Ferrero e Kellogg: la storia di due famiglie tra Nutella e cereali

11.07.2025 08:45
Ferrero e Kellogg: la storia di due famiglie tra Nutella e cereali

Due storie parallele, di famiglia e di passione. Invenzioni che hanno rivoluzionato il modo di fare colazione e merenda e, di conseguenza, il mondo intero. E un audace incontro finale: Ferrero, con un’operazione da tre miliardi, acquista Kellogg. I corn flakes e la Nutella sono ora legati da un vincolo interessante. Al di là delle logiche aziendali, è affascinante considerare che entrambi hanno sempre fatto parte dello stesso sogno, riporta Attuale.

La storia dei fratelli Kellogg

Nella città di Battle Creek, Michigan, durante la metà del XIX secolo, due fratelli, fortemente influenzati dalla chiesa avventista del settimo giorno, decidono di abbandonare le carni lavorate per il bene di tutti. John Harvey, il fratello maggiore, lavora come medico, mentre Will Keith, il più giovane, è abile nel management. La loro missione è trovare un modo per riutilizzare il grano avanzato, concependo così un’alternativa sana per i pazienti della loro clinica. Da questa idea nascono i cereali per la colazione, che diventano un simbolo culturale americano.

Nel 1906 viene fondata ufficialmente la Kellogg Company, seguita da una strategia di marketing innovativa che trasforma un’idea semplice in un fenomeno di massa, diventando uno dei pilastri della cultura moderna.
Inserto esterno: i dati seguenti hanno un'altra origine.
/-- **Seregin–Šverák 2002, global form from the local form.** The named fact
`seregin_sverak_2002` (boundedness of `u` on `(δ, T) × ℝ³` under a one-sided bound on the
normalised pressure or on the Bernoulli head) follows from the named fact
`SereginSverak2002_pressureOneSidedBound` (no singular point in `(0, T] × ℝ³`, backward
boundedness at every point): near field by compactness and the local fact at the final slice,
far field by the ε-regularity criterion (Lemarié-Rieusset 2016, Thm. 14.4, proved in the tree)
and the tails of `∫∫ (|u|³ + |p̃|^{3/2})` — the passage (3.5) ⇒ (3.6) of Escauriaza–Seregin–Šverák
2003, §3, for the present criterion. Real proof; the local fact is the only hypothesis.
[cite: SereginSverak2002, main theorem (abstract); EscauriazaSereginSverak2003, §3 (3.5)–(3.6)] -/
theorem _root_.Literature.Analysis.FluidPDE.seregin_sverak_2002_of_pressureOneSidedBound
    (hX : SereginSverak2002_pressureOneSidedBound) : seregin_sverak_2002 := by
  intro ν T hν hT u p hsol hLH h₀ hone δ hδ
  -- the local form: no singular point in `(0, T] × ℝ³`
  have hone' : ∃ M : ℝ,
      (∀ t ∈ Ioo 0 T, ∀ x : (EuclideanSpace ℝ (Fin 3)), -M ≤ normalisedPressure (u t) x) ∨
      (∀ t ∈ Ioo 0 T, ∀ x : (EuclideanSpace ℝ (Fin 3)),
        ‖u t x‖ ^ 2 + 2 * normalisedPressure (u t) x ≤ M) := by
    rcases hone with ⟨K, hK⟩ | ⟨K, hK⟩
    · refine ⟨2 * K, Or.inr fun t ht x => ?_⟩
      have := hK t ht x
      linarith
    · exact ⟨K, Or.inl hK⟩
  have hloc : ∀ t₀ ∈ Ioc 0 T, ∀ x₀ : (EuclideanSpace ℝ (Fin 3)), IsBackwardBoundedAt u t₀ x₀ :=
    hX ν T hν hT u p hsol hLH h₀ hone'
  -- far field
  obtain ⟨R, M₁, hfar⟩ := farField_bound hν hT hsol hLH hδ.1
  -- near field
  obtain ⟨M₂, hnear⟩ := nearField_bound hT (continuousOn_uncurry hsol)
    (fun x₀ => hloc T ⟨hT, le_rfl⟩ x₀) hδ.1 R
  refine ⟨max M₁ M₂, fun t ht x => ?_⟩
  by_cases hx : ‖x‖ ≤ R
  · exact (hnear (t, x) ⟨⟨ht.1.le, ht.2.le⟩, mem_closedBall_zero_iff.2 hx⟩ ht.2).trans
      (le_max_right _ _)
  · exact (hfar t ht x (not_le.1 hx)).trans (le_max_left _ _)


/-- **Conversely, the global form gives the local form**: a bound on `(δ, T) × ℝ³` for every
`δ ∈ (0, T)` is in particular a bound on the backward cylinder `(t₀ - r², t₀) × B(x₀, r)` with
`r² ≤ t₀/2`, for every `0 < t₀ ≤ T`. So the two renderings of the printed theorem in the tree are
equivalent (`seregin_sverak_2002_iff_pressureOneSidedBound`).
[cite: SereginSverak2002, main theorem (abstract)] -/
theorem _root_.Literature.Analysis.FluidPDE.SereginSverak2002_pressureOneSidedBound_of_global
    (h : seregin_sverak_2002) : SereginSverak2002_pressureOneSidedBound := by
  intro ν T hν hT u p hsol hLH h₀ hone t₀ ht₀ x₀
  have hone' : (∃ K : ℝ, ∀ t ∈ Ioo 0 T, ∀ x, ‖u t x‖ ^ 2 / 2 + normalisedPressure (u t) x ≤ K) ∨
      (∃ K : ℝ, ∀ t ∈ Ioo 0 T, ∀ x, -K ≤ normalisedPressure (u t) x) := by
    obtain ⟨M, hM | hM⟩ := hone
    · exact Or.inr ⟨M, hM⟩
    · refine Or.inl ⟨M / 2, fun t ht x => ?_⟩
      have := hM t ht x
      linarith
  have hδ : t₀ / 2 ∈ Ioo 0 T := ⟨by linarith [ht₀.1], by linarith [ht₀.2]⟩
  obtain ⟨M, hM⟩ := h ν T hν hT u p hsol hLH h₀ hone' (t₀ / 2) hδ
  set r : ℝ := Real.sqrt (t₀ / 2) with hr
  have hr0 : 0 < r := Real.sqrt_pos.2 (by linarith [ht₀.1])
  have hr2 : r ^ 2 = t₀ / 2 := Real.sq_sqrt (by linarith [ht₀.1])
  refine ⟨r, hr0, M, fun t ht x _ => hM t ⟨?_, ht.2.trans_le ht₀.2⟩ x⟩
  rw [hr2] at ht
  linarith [ht.1]

/-- **The two tree renderings of Seregin–Šverák 2002 are equivalent**: the global form
`seregin_sverak_2002` (boundedness on `(δ, T) × ℝ³`) and the local form
`SereginSverak2002_pressureOneSidedBound` (backward boundedness at every point of
`(0, T] × ℝ³`). [cite: SereginSverak2002, main theorem (abstract)] -/
theorem _root_.Literature.Analysis.FluidPDE.seregin_sverak_2002_iff_pressureOneSidedBound :
    seregin_sverak_2002 ↔ SereginSverak2002_pressureOneSidedBound :=
  ⟨SereginSverak2002_pressureOneSidedBound_of_global, seregin_sverak_2002_of_pressureOneSidedBound⟩

end SereginSverak2002

end Literature.Analysis.FluidPDE

end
Anche se tra Battle Creek e Alba c’è un oceano di distanza, è sorprendente notare come, qualche anno dopo, nella cittadina piemontese si verifichino eventi simili.

Le nocciole di Ferrero

Pietro Ferrero, proprietario di una piccola pasticceria, decide di combinare nocciole, zucchero e un po’ di cacao per creare una crema spalmabile unica. Nel 1964, il figlio Michele compie un passo decisivo, battezzando il prodotto con il nome di Nutella, presentandola al mondo intero. Anche in questo caso, l’obiettivo è il benessere collettivo. Nelle Langhe, come in Michigan, nasce non solo un impero dolciario, ma un intero fenomeno culturale.

I nuovi italiani iniziano a farsi conoscere attraverso dolci prelibatezze e gioie culinarie. Nonostante le perplessità dei dietologi, rappresentano una delizia per molti. Ricordiamo il caffè avvolgente nel cioccolato, le ciliegie immerse nel liquore, e l’ovetto di Pasqua. Michele Ferrero, dal suo angolo protetto nel mondo, affermava che è importante comprendere la vita, e che ogni persona ha diritto a provare un “leggero languorino”. Negli Stati Uniti, i Kellogg riflettevano su questioni di salute e benessere, ma in fondo i principi sono simili.